# Touchpad 3.0 Kernel Development Progress



## TenderloinShadow (Nov 4, 2011)

Hey. First of all I know ETAs are a big no-no, so I'm certainly not asking for one. But I have heard absolutely nothing about that work and I'm just getting curious how its going. Is there any specific part that's holding Dal and the rest up? Anything that they've already discovered will work better with the new kernel?

I just like reading about how development is going. Although I of course would rather the devs keep on workout than to indulge my curiosity.

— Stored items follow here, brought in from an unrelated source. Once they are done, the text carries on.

/-- **`deg φ = max(deg a, deg b)`** when `x(φ P) = a(x(P))/b(x(P))` off a finite set with `a, b`
coprime: the pointwise identity gives `φ^* x' = a(x)/b(x)` in `K̄(E)` (a polynomial with
infinitely many zeros on `E(K̄)` is zero in `K̄(E)`, `evalGeneric_eq_zero_of_finite`), and then
`Isogeny.deg_eq_max_natDegree_of_pullbackX_eq` applies (`[K̄(E) : K̄(φ^* x')] = 2 deg φ`).
Silverman, *AEC*, III.§4, Remark 4.13.3, Exercise 3.7(d). [cite: SilvermanAEC2009, Remark III.4.13.3] -/
theorem deg_eq_max_natDegree_of_xy_apply_eq (φ : Isogeny W W') {a b : (AlgebraicClosure K)[X]}
    (hab : IsCoprime a b) {S : Set W.geomPoints} (hS : S.Finite)
    (h : ∀ P ∉ S, P ≠ 0 → φ P ≠ 0 ∧ b.eval (xy P 0) ≠ 0 ∧
      xy (φ P) 0 = a.eval (xy P 0) / b.eval (xy P 0)) :
    φ.deg = max a.natDegree b.natDegree := by
  set F := AlgebraicClosure K with hF
  set r := φ.rationalRep with hr
  set A : Set W.geomPoints := {P | AgreesWithRationalMapAt W W' r.P₁ r.Q₁ r.P₂ r.Q₂ φ P} with hA
  have hAfin : Aᶜ.Finite := r.finite
  set at_ : F[X] → MvPolynomial (Fin 2) F := fun p ↦
    Polynomial.aeval (MvPolynomial.X 0 : MvPolynomial (Fin 2) F) p with hat
  have hat_ev : ∀ (p : F[X]) (v : Fin 2 → F), MvPolynomial.eval v (at_ p) = p.eval (v 0) := by
    intro p v
    have := Polynomial.aeval_algHom_apply (MvPolynomial.aeval v)
      (MvPolynomial.X 0 : MvPolynomial (Fin 2) F) p
    rw [MvPolynomial.aeval_X, Polynomial.coe_aeval_eq_eval] at this
    rw [hat, ← MvPolynomial.coe_aeval_eq_eval]
    exact this.symm
  have hat_gen : ∀ p : F[X], W.evalGeneric (at_ p) = Polynomial.aeval W.genX p := fun p ↦ by
    rw [hat, evalGeneric_eq_aeval, ← Polynomial.aeval_algHom_apply, MvPolynomial.aeval_X,
      Matrix.cons_val_zero]
  -- `P₁ b(x) - a(x) Q₁` vanishes off `S ∪ Aᶜ`, hence in `K̄(E)`
  have hvan : W.evalGeneric (r.P₁ * at_ b - at_ a * r.Q₁) = 0 := by
    refine evalGeneric_eq_zero_of_finite (hS.union hAfin) fun P hP hP0 ↦ ?_
    simp only [Set.mem_union, Set.mem_compl_iff, not_or, not_not] at hP
    obtain ⟨hPS, hPA⟩ := hP
    obtain ⟨-, hQ₁, -, h', hφP⟩ := agreesWithRationalMapAt_iff.mp hPA
    obtain ⟨-, hbx, hx⟩ := h P hPS hP0
    have hx' : xy (φ P) 0 = MvPolynomial.eval (xy P) r.P₁ / MvPolynomial.eval (xy P) r.Q₁ := by
      rw [hφP]; rfl
    rw [hx'] at hx
    rw [div_eq_div_iff hQ₁ hbx] at hx
    rw [map_sub, map_mul, map_mul, hat_ev, hat_ev, sub_eq_zero, hx, mul_comm]
  have hb0 : b ≠ 0 := by
    rintro rfl
    obtain ⟨P, hP, hP0⟩ := geomPoints.exists_not_mem_of_finite (W := W) hS
    exact (h P hP hP0).2.1 (eval_zero)
  have hbgen : Polynomial.aeval W.genX b ≠ 0 := fun h0 ↦
    hb0 ((transcendental_iff_injective.mp (transcendental_genX W)) (by rw [h0, map_zero]))
  have hpull : φ.pullbackX = Polynomial.aeval W.genX a / Polynomial.aeval W.genX b := by
    change W.evalGeneric r.P₁ / W.evalGeneric r.Q₁ = _
    rw [div_eq_div_iff r.evalGeneric_Q₁_ne_zero hbgen, ← hat_gen, ← hat_gen, ← map_mul, ← map_mul,
      ← sub_eq_zero, ← map_sub, hvan]
  exact φ.deg_eq_max_natDegree_of_pullbackX_eq hab hpull

/-- **`#ker φ = deg φ` in characteristic `0`**: the prelude's `Isogeny.degree = #ker φ` is the
separable degree `[K̄(E) : φ^* K̄(E')]_s` (Silverman, *AEC*, Thm. III.4.10(a), the tree's
`card_ker_eq_finSepDegree_holds`), equal to `deg φ` since `K̄(E)/φ^* K̄(E')` (finite,
*AEC* II.2.4(a), `finiteDimensional_pullbackField_holds`) is separable in characteristic `0`
(*AEC* III.4.10(c)). [cite: SilvermanAEC2009, Thm. III.4.10(a),(c)] -/
theorem degree_eq_deg [CharZero K] (φ : Isogeny W W') : φ.degree = φ.deg := by
  set L := W.geomFunctionField
  haveI hfin : FiniteDimensional φ.pullbackField L :=
    Isogeny.finiteDimensional_pullbackField_holds W W' φ
  haveI : CharZero L := charZero_of_injective_ringHom (algebraMap K L).injective
  haveI : CharZero φ.pullbackField := (algebraMap φ.pullbackField L).charZero
  haveI : Algebra.IsSeparable φ.pullbackField L :=
    Algebra.IsAlgebraic.isSeparable_of_perfectField
  rw [Isogeny.degree, Isogeny.card_ker_eq_finSepDegree_holds W W' φ,
    Field.finSepDegree_eq_finrank_of_isSeparable]
  rfl
/-- **`stub_coreX9` of skeleton v4 (verbatim) from the v6 stubs** — the class-X9 wrapper (`p ≥ 5` is odd).
[cite: Kato2004Asterisque, §13.3 and Thm. 12.4] -/
theorem stub_coreX9_of_selmerDualOdd_of_stepsTwoFourOdd (hred : mem_pSmul_of_red_eq_zero)
    (hPT : poitouTate_sum_localTatePairing_eq_zero ℚ)
    (hEP : ∀ v : HeightOneSpectrum (𝓞 ℚ), localEulerPoincareCharacteristic (v.adicCompletion ℚ))
    (hG1 :     ∀ (W : WeierstrassCurve ℚ) [W.IsElliptic] [W.IsGloballyMinimal] (p : ℕ) [Fact p.Prime]
      (κ : ZpExtension ℚ p) (γ : absoluteGaloisGroup ℚ),
      p ≠ 2 → W.HasIrreducibleModPGaloisRep p → ¬ W.HasSurjectiveModNGaloisRep p →
      κ.IsCyclotomic → κ.IsTopGenerator γ →
      (∀ v : HeightOneSpectrum (𝓞 ℚ), localEulerPoincareCharacteristic (v.adicCompletion ℚ)) →
      poitouTate_sum_localTatePairing_eq_zero ℚ →
      ∀ (S₀ : Set (HeightOneSpectrum (𝓞 ℚ))), S₀.Finite →
      ∃ (ε : ℕ) (S : Set (HeightOneSpectrum (𝓞 ℚ))), S.Finite ∧ S₀ ⊆ S ∧
        ∀ (J : ℕ) (y : Literature.NumberTheory.EllipticCurves.subgroupH1 κ.kerSubgroup
            (WeierstrassCurve.geomTorsion W (p : ℤ))),
          W.torsionToPrimaryH1Sub p κ.kerSubgroup y ∈ W.fineSelmerInfty κ →
          (⇑(Literature.NumberTheory.EllipticCurves.conjH1 κ.kerSubgroup
              (WeierstrassCurve.geomTorsion W (p : ℤ)) γ -
            AddMonoidHom.id (Literature.NumberTheory.EllipticCurves.subgroupH1 κ.kerSubgroup
              (WeierstrassCurve.geomTorsion W (p : ℤ)))))^[J] y ≠ 0 →
          ∃ Ψ : galoisCohomology (W.modPTwist p κ.invTwist (J + 1)) 1,
            (κ.invTwist.shiftH1 (W.torsionGaloisModule (p : ℤ))
                (fun P : WeierstrassCurve.geomTorsion W (p : ℤ) => AddSubgroup.torsionBy.nsmul P)
                (J + 1))^[J] Ψ ≠ 0 ∧
            (∀ v : HeightOneSpectrum (𝓞 ℚ), v ∉ S →
              galoisCohomology.localization (W.modPTwist p κ.invTwist (J + 1)) (Sum.inr v) 1 Ψ ∈
                DiscreteGaloisModule.unramifiedSubgroup
                  (GaloisRep.toLocal v (W.modPTwist p κ.invTwist (J + 1))) 1) ∧
            (∀ v : HeightOneSpectrum (𝓞 ℚ), v ∈ S →
              galoisCohomology.localization (W.modPTwist p κ.invTwist (J + 1)) (Sum.inr v) 1
                ((κ.invTwist.shiftH1 (W.torsionGaloisModule (p : ℤ))
                  (fun P : WeierstrassCurve.geomTorsion W (p : ℤ) => AddSubgroup.torsionBy.nsmul P)
                  (J + 1))^[ε] Ψ) = 0))
    (hG34 :     ∀ (W : WeierstrassCurve ℚ) [W.IsElliptic] [W.IsGloballyMinimal] (p : ℕ) [Fact p.Prime]
      [ContinuousSMul ℤ_[p] (W.tateModule p)] [Module.Free ℤ_[p] (W.tateModule p)]
      [Module.Finite ℤ_[p] (W.tateModule p)]
      (κ : ZpExtension ℚ p) (γ : absoluteGaloisGroup ℚ) (I : IwasawaH1Data W p κ γ),
      p ≠ 2 → W.HasIrreducibleModPGaloisRep p → ¬ W.HasSurjectiveModNGaloisRep p →
      κ.IsCyclotomic → κ.IsTopGenerator γ →
      poitouTate_sum_localTatePairing_eq_zero ℚ →
      ∀ (s : I.H), IsEulerSystemClass W p κ γ I s →
      ∃ (S₀ : Set (HeightOneSpectrum (𝓞 ℚ))), S₀.Finite ∧
        ∀ (a : ℕ) (κ' : κ.twistTower (W.torsionGaloisModule (p : ℤ))
            (fun P : WeierstrassCurve.geomTorsion W (p : ℤ) => AddSubgroup.torsionBy.nsmul P)),
          (κ.towerShift (W.torsionGaloisModule (p : ℤ))
              (fun P : WeierstrassCurve.geomTorsion W (p : ℤ) => AddSubgroup.torsionBy.nsmul P))^[a]
            κ' = I.redTower s →
          ∀ (n e' : ℕ), e' + 1 = p ^ n →
          ∀ (Φ : contOneCocycles (W.modPTwist p κ (2 * e' + 1 + 1)).toTopRep),
            oneCocycleClass (W.modPTwist p κ (2 * e' + 1 + 1)).toTopRep Φ = κ'.1 (2 * e' + 1 + 1) →
          ∀ (ε : ℕ) (S₁ : Set (HeightOneSpectrum (𝓞 ℚ)))
            (Ψ : galoisCohomology (W.modPTwist p κ.invTwist (2 * e' + 1 + 1)) 1)
            (Ψc : contOneCocycles (W.modPTwist p κ.invTwist (2 * e' + 1 + 1)).toTopRep),
            S₀ ⊆ S₁ →
            oneCocycleClass (W.modPTwist p κ.invTwist (2 * e' + 1 + 1)).toTopRep Ψc = Ψ →
            (∀ v : HeightOneSpectrum (𝓞 ℚ), v ∉ S₁ →
              galoisCohomology.localization (W.modPTwist p κ.invTwist (2 * e' + 1 + 1)) (Sum.inr v) 1
                  Ψ ∈
                DiscreteGaloisModule.unramifiedSubgroup
                  (GaloisRep.toLocal v (W.modPTwist p κ.invTwist (2 * e' + 1 + 1))) 1) →
            (∀ v : HeightOneSpectrum (𝓞 ℚ), v ∈ S₁ →
              galoisCohomology.localization (W.modPTwist p κ.invTwist (2 * e' + 1 + 1)) (Sum.inr v) 1
                ((κ.invTwist.shiftH1 (W.torsionGaloisModule (p : ℤ))
                  (fun P : WeierstrassCurve.geomTorsion W (p : ℤ) => AddSubgroup.torsionBy.nsmul P)
                  (2 * e' + 1 + 1))^[ε] Ψ) = 0) →
          ∀ (eW : WeierstrassCurve.geomTorsion W (p : ℤ) → WeierstrassCurve.geomTorsion W (p : ℤ) →
              AlgebraicClosure ℚ)
            (hμ : ∀ S T, eW S T ^ p = 1)
            (hadd₁ : ∀ S₁' S₂' T, eW (S₁' + S₂') T = eW S₁' T * eW S₂' T)
            (hadd₂ : ∀ S T₁ T₂, eW S (T₁ + T₂) = eW S T₁ * eW S T₂),
            (∀ T, eW T T = 1) → (∀ T, (∀ S, eW S T = 1) → T = 0) →
            (∀ (σ : absoluteGaloisGroup ℚ) (S T : WeierstrassCurve.geomTorsion W (p : ℤ)),
              σ • eW S T = eW (σ • S) (σ • T)) →
          ∀ (q : HeightOneSpectrum (𝓞 ℚ)), q ∉ S₁ →
          ∀ 𝔓 ∈ q.primesAbove, ∀ (Fr : absoluteGaloisGroup ℚ), IsArithFrobAt (𝓞 ℚ) Fr 𝔓 →
            WeierstrassCurve.galoisRepTorsion W p Fr = 1 →
            Fr ∈ κ.layerSubgroup n → Fr ∉ κ.layerSubgroup (n + 1) →
          ∃ U : Polynomial ℤ, ¬ ((p : ℤ) ∣ U.coeff 0) ∧
            ∀ i : ℕ, i + ε < 2 * e' + 1 + 1 →
              convCoeff (weilPairingHom W p eW hμ hadd₁ hadd₂) (2 * e' + 1 + 1) i
                (Polynomial.aeval (shiftEnd (WeierstrassCurve.geomTorsion W (p : ℤ)) (2 * e' + 1 + 1)) U
                  ((shiftEnd (WeierstrassCurve.geomTorsion W (p : ℤ)) (2 * e' + 1 + 1) ^ (e' + 1 + a))
                    (Φ.1 Fr)))
                (Ψc.1 Fr) = 0) :
    ∀ (W : WeierstrassCurve ℚ) [W.IsElliptic] [W.IsGloballyMinimal] (p : ℕ) [Fact p.Prime]
      [ContinuousSMul ℤ_[p] (W.tateModule p)] [Module.Free ℤ_[p] (W.tateModule p)]
      [Module.Finite ℤ_[p] (W.tateModule p)]
      (κ : ZpExtension ℚ p) (γ : absoluteGaloisGroup ℚ) (I : IwasawaH1Data W p κ γ),
      Summit.BirchSwinnertonDyer.BirchSwinnertonDyer.Rank1Residual.ClassX9 W p →
      κ.IsCyclotomic → κ.IsTopGenerator γ →
      (∃ s : I.H, IsEulerSystemClass W p κ γ I s ∧
        s ∉ IwasawaAlgebra.augIdealP p • (⊤ : Submodule (IwasawaAlgebra p) I.H)) →
      ∃ J : ℕ, ∀ y : Literature.NumberTheory.EllipticCurves.subgroupH1 κ.kerSubgroup
          (WeierstrassCurve.geomTorsion W (p : ℤ)),
        W.torsionToPrimaryH1Sub p κ.kerSubgroup y ∈ W.fineSelmerInfty κ →
          (⇑(Literature.NumberTheory.EllipticCurves.conjH1 κ.kerSubgroup
              (WeierstrassCurve.geomTorsion W (p : ℤ)) γ -
            AddMonoidHom.id (Literature.NumberTheory.EllipticCurves.subgroupH1 κ.kerSubgroup
              (WeierstrassCurve.geomTorsion W (p : ℤ)))))^[J] y = 0 := by
  intro W _ _ p _ _ _ _ κ γ I hX9 hκ hγ hs
  obtain ⟨_, hp5, hgood, hap, hirr, hns⟩ := hX9
  exact coreOdd_of_selmerDual_of_stepsTwoFour hred hPT hEP hG1 hG34 W p κ γ I (by omega) hgood hap hirr hns
    hκ hγ hs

Still if anyone knows anything I'm interested to hear it.

Sent from my cm_tenderloin using RootzWiki


----------



## drgci (Jan 20, 2012)

I thInk kernel 3.0 Is very close


----------



## Nburnes (Oct 8, 2011)

https://github.com/jcsullins/kernel-tenderloin-3.0

You can build it here and have it boot fully, but then it stops after "Updating applications XXX out of XXX" because the sound server seems to freak out.


----------



## AndroidON (Jan 29, 2012)

I don't know much about kernel developenment, but maybe devs are having some look on linux kernel 3.3?

I heard linux kernel 3.3 have android device drivers in it by default.


----------



## Mustang302LX (Jun 28, 2011)

Moved to General. Please keep Development sections for releases only.


----------